Le sire de Roulans était marié depuis quelques mois à peine à la dame Angèle, lorsqu'il dut partir pour la guerre sainte. Angèle désolée demeura seule au château. Elle reçut de son mari deux ou trois fois d'assez bonnes nouvelles, mais voilà qu'un jour, après un long silence, l'écuyer revint seul et annonça que dans une grande bataille livrée sous les murs de Jérusalem, son maître disparut et que toutes les recherches faites pour le retrouver par ses gens avaient été vaines.
Le désespoir d'Angèle fut extrême, et l'on craignit pour ses jours. Toutefois, le temps ayant peu à peu calmé sa douleur, son cœur se reprit à la vie et elle reparut dans le monde avec tout l'éclat de sa beauté. De nombreux prétendants briguèrent sa main. Longtemps elle résista; mais à la fin, elle consentit à épouser le seigneur de Laissey, son voisin, qui avait su lui inspirer une profonde sympathie. Le mariage fut célébré pompeusement dans la chapelle de château. Après le repas somptueux qui suivit la cérémonie nuptiale et au moment où les nouveaux époux allaient se retirer dans leurs appartements, un grand bruit se fit entendre à la porte du château. C'était un inconnu fort mal en point, paraissant recru d'âge, de fatigue et de misère, qui voulait entrer dans le manoir malgré la résistance des varlets. Angèle s'approchant d'une fenêtre, vit cet étranger et envoya son page vers lui pour s'enquérir du motif qui l'amenait.

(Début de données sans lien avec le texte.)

import Mathlib
import Summits.NavierStokesRegularity.NavierStokesRegularity.Theorems.EulerZoomLiouvillePowerGaugeEulerLiouvilleWeakVorticityRenormLimit
import Summits.NavierStokesRegularity.NavierStokesRegularity.Theorems.EulerZoomLiouvillePowerGaugeEulerLiouvilleWeakEtaRenormalisationMember
import HarnessLib

/-!
# Crux `EulerZoomLiouville.PowerGaugeEulerLiouville` (stmt-NavierStokesRegularity-19832), weak stratum, line `weak_eulerian`:
# E2 `stub_renormalisation` — THE WEAK VORTICITY IS A RENORMALISED SOLUTION (member, UNCONDITIONAL)

Route №10 `EulerZoomLiouville` (NavierStokesRegularity), crux E = stmt-NavierStokesRegularity-19832; width seat ns-ezl-w2 g7 under the LEAD ns-typeII-p2.
The line's stub E2 (`Sig.stub_renormalisation` of `Cruxes/PowerGaugeEulerLiouville/Lines/weak_eulerian.lean`): an `L²_loc` distributional solution
`Ω = curlCLM ∘ G` of the weak vorticity equation `div(W ⊗ Ω) = (3γ−1)Ω + GΩ` (`W = γy + V ∈ W^{1,2}_loc`, `div W = 3γ`, `γ = 1/(2+ρ)`) is RENORMALISED:
for every `β ∈ C¹(ℝ³; ℝ)` bounded with bounded derivative and every test `ψ`,

  `∫ β(Ω)(3γψ + Dψ[W]) = ∫ ψ Dβ(Ω)[Ω − GΩ]`.

This is `hasRenormalised_core` (`…WeakVorticityRenormLimit`, DiPerna–Lions 1989 Thm. II.1 over the commutator Lemma II.1 = the tree's
`Literature.Analysis.FunctionSpaces.DiPernaLionsCommutatorL2_holds`) with `c = 3γ`, `Θ = Ω`, `S = (1−3γ)Ω − GΩ` (so `cΘ + S = Ω − GΩ`); the data
(`Ω, W, DW = γ·id + G ∈ L²_loc`, `tr DW = 3γ` a.e., `S ∈ L¹_loc`) come from the line's `IsProfileGradient` / `HasTransportDivergence` binders exactly as in
ns-ezl-w1's X1b member (`WeakAxisym.isWeaklyDivFree_of_transportDivergence`, `IsWeaklyDivFree.trace_weakGradient_ae_eq_zero`, `WeakAxisym.memLp_drift_ball`).

* `WeakEulerian.renormalisation` — **`Sig.stub_renormalisation` with the line's reducible binders δ-unfolded** (the line fills it by
  `intro ρ hρ hρh V G hG hdiv hvort; exact WeakEulerian.renormalisation hρ hρh hG hdiv hvort`).
[folklore; DiPernaLions1989 Thm. II.1 and Lemma II.1; AmbrosioCrippa2008 Thm 24 / Prop. 25]

WHAT THIS IS NOT: not NS regularity, not crux E, not the weak stub: a line-stub member of the weak stratum (E2 of `weak_eulerian`, the vector twin of
X1b of `weak_axisym`); 19832 is OPEN.  The `0 < ρ ≤ 1/2` binders are carried unused (the theorem holds for every `ρ ≠ -2`).
-/

noncomputable section

-- flat `Theorems/<Route><Decl>…` files of one crux share the namespace of the crux (tree convention)
set_option linter.dupNamespace false

open MeasureTheory Set Filter Topology Metric Function TopologicalSpace ContinuousLinearMap
open scoped ENNReal NNReal RealInnerProductSpace ContDiff Convolution

namespace Summit.NavierStokesRegularity.NavierStokesRegularity.Theorems.PowerGaugeEulerLiouville.WeakEulerian

open Literature.Analysis Literature.Analysis.FunctionSpaces Literature.Analysis.FluidPDE
open Summit.NavierStokesRegularity.NavierStokesRegularity.Theorems.PowerGaugeEulerLiouville

variable {V : EuclideanSpace ℝ (Fin 3) → EuclideanSpace ℝ (Fin 3)} {G : EuclideanSpace ℝ (Fin 3) → EuclideanSpace ℝ (Fin 3) →L[ℝ] EuclideanSpace ℝ (Fin 3)}

/-- **E2 — THE WEAK VORTICITY OF A POWER-GAUGED SELF-SIMILAR PROFILE IS A RENORMALISED SOLUTION** (`Sig.stub_renormalisation` of
`Lines/weak_eulerian.lean`, δ-unfolded; UNCONDITIONAL).  See the module docstring. [folklore; DiPernaLions1989 Thm. II.1] -/
theorem renormalisation {ρ : ℝ} (_hρ : 0 < ρ) (_hρh : ρ ≤ 1 / 2)
    (hPG : HasWeakFDerivOn (⊤ : Opens (EuclideanSpace ℝ (Fin 3))) volume V G ∧
      (∀ r : ℝ, MemLp G 2 (volume.restrict (ball (0 : EuclideanSpace ℝ (Fin 3)) r))) ∧
      (∀ r : ℝ, MemLp V 6 (volume.restrict (ball (0 : EuclideanSpace ℝ (Fin 3)) r))) ∧
      HasWeakFDerivOn (⊤ : Opens (EuclideanSpace ℝ (Fin 3))) volume (selfSimilarTransport (1 / (2 + ρ)) 0 V)
        (fun x => (1 / (2 + ρ)) • ContinuousLinearMap.id ℝ (EuclideanSpace ℝ (Fin 3)) + G x))
    (hdiv : ∀ φ : EuclideanSpace ℝ (Fin 3) → ℝ, IsTestFunctionOn (⊤ : Opens (EuclideanSpace ℝ (Fin 3))) φ →
      ∫ y, inner ℝ (selfSimilarTransport (1 / (2 + ρ)) 0 V y) (gradient φ y) = -(3 * (1 / (2 + ρ))) * ∫ y, φ y)
    (hvort : ∀ ψ : EuclideanSpace ℝ (Fin 3) → ℝ, IsTestFunctionOn (⊤ : Opens (EuclideanSpace ℝ (Fin 3))) ψ →
      ∀ e : EuclideanSpace ℝ (Fin 3),
        ∫ y, inner ℝ (curlCLM (G y)) e * fderiv ℝ ψ y (selfSimilarTransport (1 / (2 + ρ)) 0 V y) =
          ∫ y, ψ y * inner ℝ ((1 - 3 * (1 / (2 + ρ))) • curlCLM (G y) - G y (curlCLM (G y))) e) :
    ∀ β : EuclideanSpace ℝ (Fin 3) → ℝ, ContDiff ℝ 1 β →
      (∃ C : ℝ, ∀ w : EuclideanSpace ℝ (Fin 3), ‖β w‖ ≤ C ∧ ‖fderiv ℝ β w‖ ≤ C) →
      ∀ ψ : EuclideanSpace ℝ (Fin 3) → ℝ, IsTestFunctionOn (⊤ : Opens (EuclideanSpace ℝ (Fin 3))) ψ →
        ∫ y, β (curlCLM (G y)) * (3 * (1 / (2 + ρ)) * ψ y + fderiv ℝ ψ y (selfSimilarTransport (1 / (2 + ρ)) 0 V y)) =
          ∫ y, ψ y * fderiv ℝ β (curlCLM (G y)) (curlCLM (G y) - G y (curlCLM (G y))) := by
  intro β hβ hβb ψ hψ
  obtain ⟨C, hC⟩ := hβb
  obtain ⟨hVG, hG2, hV6, hWG⟩ := hPG
  -- ### names
  obtain ⟨γ, hγ⟩ : ∃ γ : ℝ, γ = 1 / (2 + ρ) := ⟨_, rfl⟩
  rw [← hγ] at hWG hdiv hvort ⊢
  obtain ⟨W, hW⟩ : ∃ W : EuclideanSpace ℝ (Fin 3) → EuclideanSpace ℝ (Fin 3), W = selfSimilarTransport γ 0 V := ⟨_, rfl⟩
  obtain ⟨DW, hDW⟩ : ∃ DW : EuclideanSpace ℝ (Fin 3) → EuclideanSpace ℝ (Fin 3) →L[ℝ] EuclideanSpace ℝ (Fin 3),
      DW = fun x => γ • ContinuousLinearMap.id ℝ (EuclideanSpace ℝ (Fin 3)) + G x := ⟨_, rfl⟩
  obtain ⟨Θ, hΘ⟩ : ∃ Θ : EuclideanSpace ℝ (Fin 3) → EuclideanSpace ℝ (Fin 3), Θ = fun y => curlCLM (G y) := ⟨_, rfl⟩
  obtain ⟨S, hS⟩ : ∃ S : EuclideanSpace ℝ (Fin 3) → EuclideanSpace ℝ (Fin 3), S = fun y => (1 - 3 * γ) • Θ y - G y (Θ y) := ⟨_, rfl⟩
  rw [← hDW, ← hW] at hWG
  rw [← hW] at hdiv hvort ⊢
  -- ### data
  have hfin : ∀ r : ℝ, IsFiniteMeasure ((volume : Measure (EuclideanSpace ℝ (Fin 3))).restrict (ball (0 : EuclideanSpace ℝ (Fin 3)) r)) :=
    fun r => isFiniteMeasure_restrict.2 measure_ball_lt_top.ne
  have hVl : LocallyIntegrable V volume := locallyIntegrableOn_univ.1 (by
    simpa only [Opens.coe_top] using hVG.locallyIntegrableOn)
  have hGm : AEStronglyMeasurable G volume := (locallyIntegrableOn_univ.1 (by
    simpa only [Opens.coe_top] using hVG.locallyIntegrableOn_deriv)).aestronglyMeasurable
  have hV2 : ∀ r : ℝ, MemLp V 2 (volume.restrict (ball (0 : EuclideanSpace ℝ (Fin 3)) r)) := fun r => by
    haveI := hfin r
    exact (hV6 r).mono_exponent (by norm_num)
  have hW2 : ∀ r : ℝ, MemLp W 2 (volume.restrict (ball (0 : EuclideanSpace ℝ (Fin 3)) r)) := fun r => by
    rw [hW]
    exact (WeakAxisym.memLp_drift_ball γ r).add (hV2 r)
  have hDWm : AEStronglyMeasurable DW volume := by
    rw [hDW]; exact aestronglyMeasurable_const.add hGm
  have hDW2 : ∀ r : ℝ, MemLp DW 2 (volume.restrict (ball (0 : EuclideanSpace ℝ (Fin 3)) r)) := fun r => by
    haveI := hfin r
    have href : MemLp (fun x => (1 : ℝ) + ‖G x‖) 2 (volume.restrict (ball (0 : EuclideanSpace ℝ (Fin 3)) r)) :=
      (memLp_const (1 : ℝ)).add (hG2 r).norm
    refine MemLp.of_le_mul (c := max ‖γ • ContinuousLinearMap.id ℝ (EuclideanSpace ℝ (Fin 3))‖ 1) href hDWm.restrict
      (Eventually.of_forall fun x => ?_)
    have hn : ‖(1 : ℝ) + ‖G x‖‖ = 1 + ‖G x‖ := by rw [Real.norm_eq_abs]; exact abs_of_nonneg (by positivity)
    rw [hn, hDW]
    calc ‖γ • ContinuousLinearMap.id ℝ (EuclideanSpace ℝ (Fin 3)) + G x‖
        ≤ ‖γ • ContinuousLinearMap.id ℝ (EuclideanSpace ℝ (Fin 3))‖ + ‖G x‖ := norm_add_le _ _
      _ ≤ max ‖γ • ContinuousLinearMap.id ℝ (EuclideanSpace ℝ (Fin 3))‖ 1 * 1 +
            max ‖γ • ContinuousLinearMap.id ℝ (EuclideanSpace ℝ (Fin 3))‖ 1 * ‖G x‖ := by
          refine add_le_add (by rw [mul_one]; exact le_max_left _ _) ?_
          exact le_mul_of_one_le_left (norm_nonneg _) (le_max_right _ _)
      _ = max ‖γ • ContinuousLinearMap.id ℝ (EuclideanSpace ℝ (Fin 3))‖ 1 * (1 + ‖G x‖) := by ring
  have hΘ2 : ∀ r : ℝ, MemLp Θ 2 (volume.restrict (ball (0 : EuclideanSpace ℝ (Fin 3)) r)) := fun r => by
    rw [hΘ]
    exact MemLp.of_le_mul (c := ‖(curlCLM : (EuclideanSpace ℝ (Fin 3) →L[ℝ] EuclideanSpace ℝ (Fin 3)) →L[ℝ] EuclideanSpace ℝ (Fin 3))‖)
      (hG2 r) (curlCLM.continuous.comp_aestronglyMeasurable (hG2 r).1) (Eventually.of_forall fun y => curlCLM.le_opNorm _)
  have hΘm : AEStronglyMeasurable Θ volume := by
    rw [hΘ]; exact curlCLM.continuous.comp_aestronglyMeasurable hGm
  -- `tr DW = 3γ` a.e.
  have hdivV : IsWeaklyDivFree V := WeakAxisym.isWeaklyDivFree_of_transportDivergence hVl (by rw [← hW]; exact hdiv)
  have htr : ∀ᵐ x ∂(volume : Measure (EuclideanSpace ℝ (Fin 3))),
      LinearMap.trace ℝ (EuclideanSpace ℝ (Fin 3)) (DW x : EuclideanSpace ℝ (Fin 3) →ₗ[ℝ] EuclideanSpace ℝ (Fin 3)) = 3 * γ := by
    filter_upwards [hdivV.trace_weakGradient_ae_eq_zero hVG] with x hx
    rw [hDW]
    rw [ContinuousLinearMap.toLinearMap_add, map_add, ContinuousLinearMap.toLinearMap_smul, map_smul, hx, add_zero, ContinuousLinearMap.coe_id,
      LinearMap.trace_id, finrank_euclideanSpace, Fintype.card_fin, smul_eq_mul]
    push_cast
    ring
  -- the source `S = (1−3γ)Θ − GΘ ∈ L¹_loc`
  have hGΘl : LocallyIntegrable (fun y => G y (Θ y)) volume := by
    have hm : AEStronglyMeasurable (fun y => G y (Θ y)) volume :=
      Continuous.comp_aestronglyMeasurable₂
        (g := fun (L : EuclideanSpace ℝ (Fin 3) →L[ℝ] EuclideanSpace ℝ (Fin 3)) (v : EuclideanSpace ℝ (Fin 3)) => L v)
        (isBoundedBilinearMap_apply (𝕜 := ℝ) (E := EuclideanSpace ℝ (Fin 3)) (F := EuclideanSpace ℝ (Fin 3))).continuous hGm hΘm
    have hprod : LocallyIntegrable (fun y => ‖G y‖ * ‖Θ y‖) volume :=
      WeakAxisym.locallyIntegrable_mul_norm (fun r => (hG2 r).norm) hΘ2
    exact hprod.mono hm (Eventually.of_forall fun y => by
      rw [Real.norm_eq_abs, abs_of_nonneg (by positivity)]; exact (G y).le_opNorm _)
  have hSl : LocallyIntegrable S volume := by
    rw [hS]
    exact ((locallyIntegrable_of_memLp_two_ball_vec hΘ2).smul (1 - 3 * γ)).sub hGΘl
  -- the componentwise equation with source `S`
  have heq : ∀ ψ : EuclideanSpace ℝ (Fin 3) → ℝ, IsTestFunctionOn (⊤ : Opens (EuclideanSpace ℝ (Fin 3))) ψ →
      ∀ e : EuclideanSpace ℝ (Fin 3), ∫ y, ⟪Θ y, e⟫ * fderiv ℝ ψ y (W y) = ∫ y, ψ y * ⟪S y, e⟫ := by
    intro ψ' hψ' e
    simp only [hΘ, hS]
    exact hvort ψ' hψ' e
  -- ### the core theorem with `c = 3γ`
  have hcore := hasRenormalised_core (c := 3 * γ) hΘ2 hW2 hWG hDW2 htr hdiv hSl heq hβ (fun w => (hC w).1) (fun w => (hC w).2) hψ
  simp only [hΘ, hS] at hcore
  rw [hcore]
  refine integral_congr_ae (Eventually.of_forall fun y => ?_)
  have e : (3 * γ) • curlCLM (G y) + ((1 - 3 * γ) • curlCLM (G y) - G y (curlCLM (G y))) = curlCLM (G y) - G y (curlCLM (G y)) := by
    rw [← add_sub_assoc, ← add_smul, show 3 * γ + (1 - 3 * γ) = (1 : ℝ) by ring, one_smul]
  simp only [e]

end Summit.NavierStokesRegularity.NavierStokesRegularity.Theorems.PowerGaugeEulerLiouville.WeakEulerian

end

Le vieillard, après avoir questionné l'envoyé de la châtelaine, apprit de lui que la fête que l'on célébrait au château était celle du mariage de la dame de Roulans et du sire de Laissey. Cette nouvelle parut le plonger dans une stupeur profonde. Il demeura muet un instant, puis il tira de son doigt un anneau qu'il remit au page, en le priant de le porter à la châtelaine. Cela fait, il s'éloigna rapidement. Le page revint auprès de dame Angèle, qui, inquiète et troublée par une sorte de pressentiment, attendait son retour avec anxiété. A la vue de cet anneau que lui remit le page, Angèle poussa un grand cri et tomba évanouie: elle avait reconnu l'anneau du sire de Roulans, son premier époux; elle ne pouvait douter qu'il ne fût encore vivant. Le trouble et la confusion qui suivirent cette scène ne peuvent se décrire. Les invités, comme s'ils eussent été eux-mêmes coupables du crime de la châtelaine, se retirèrent la terreur dans l'âme.
Le sire de Laissey, comme pour se laver d'une faute dont il se repentait amèrement de s'être rendu complice, partit pour la croisade et périt bientôt sous le glaive de l'ennemi. Le sire de Roulans disparut sans retour, et alla finir sa vie dans un cloître éloigné. Quant à la pauvre Angèle, elle ne songea plus qu'à obtenir son pardon de Dieu. Elle fit bâtir sur la pointe du rocher qui dominait son château la chapelle que l'on y voit encore aujourd'hui; la tradition ajoute que lorsque le monument fut achevé et que l'autel de la madone fut consacré selon les rites de l'église, Angèle sortit du château, s'agenouilla à la porte d'entrée, et, le corps couvert d'un cilice, monta sur ses genoux jusqu'à la chapelle d'Aigremont, laissant aux ronces les lambeaux de sa chair et teignant de son sang les pierres du chemin. Quand elle arriva au sommet de la montagne, épuisée de fatigue et de douleur, elle tomba morte sur le seuil de la chapelle.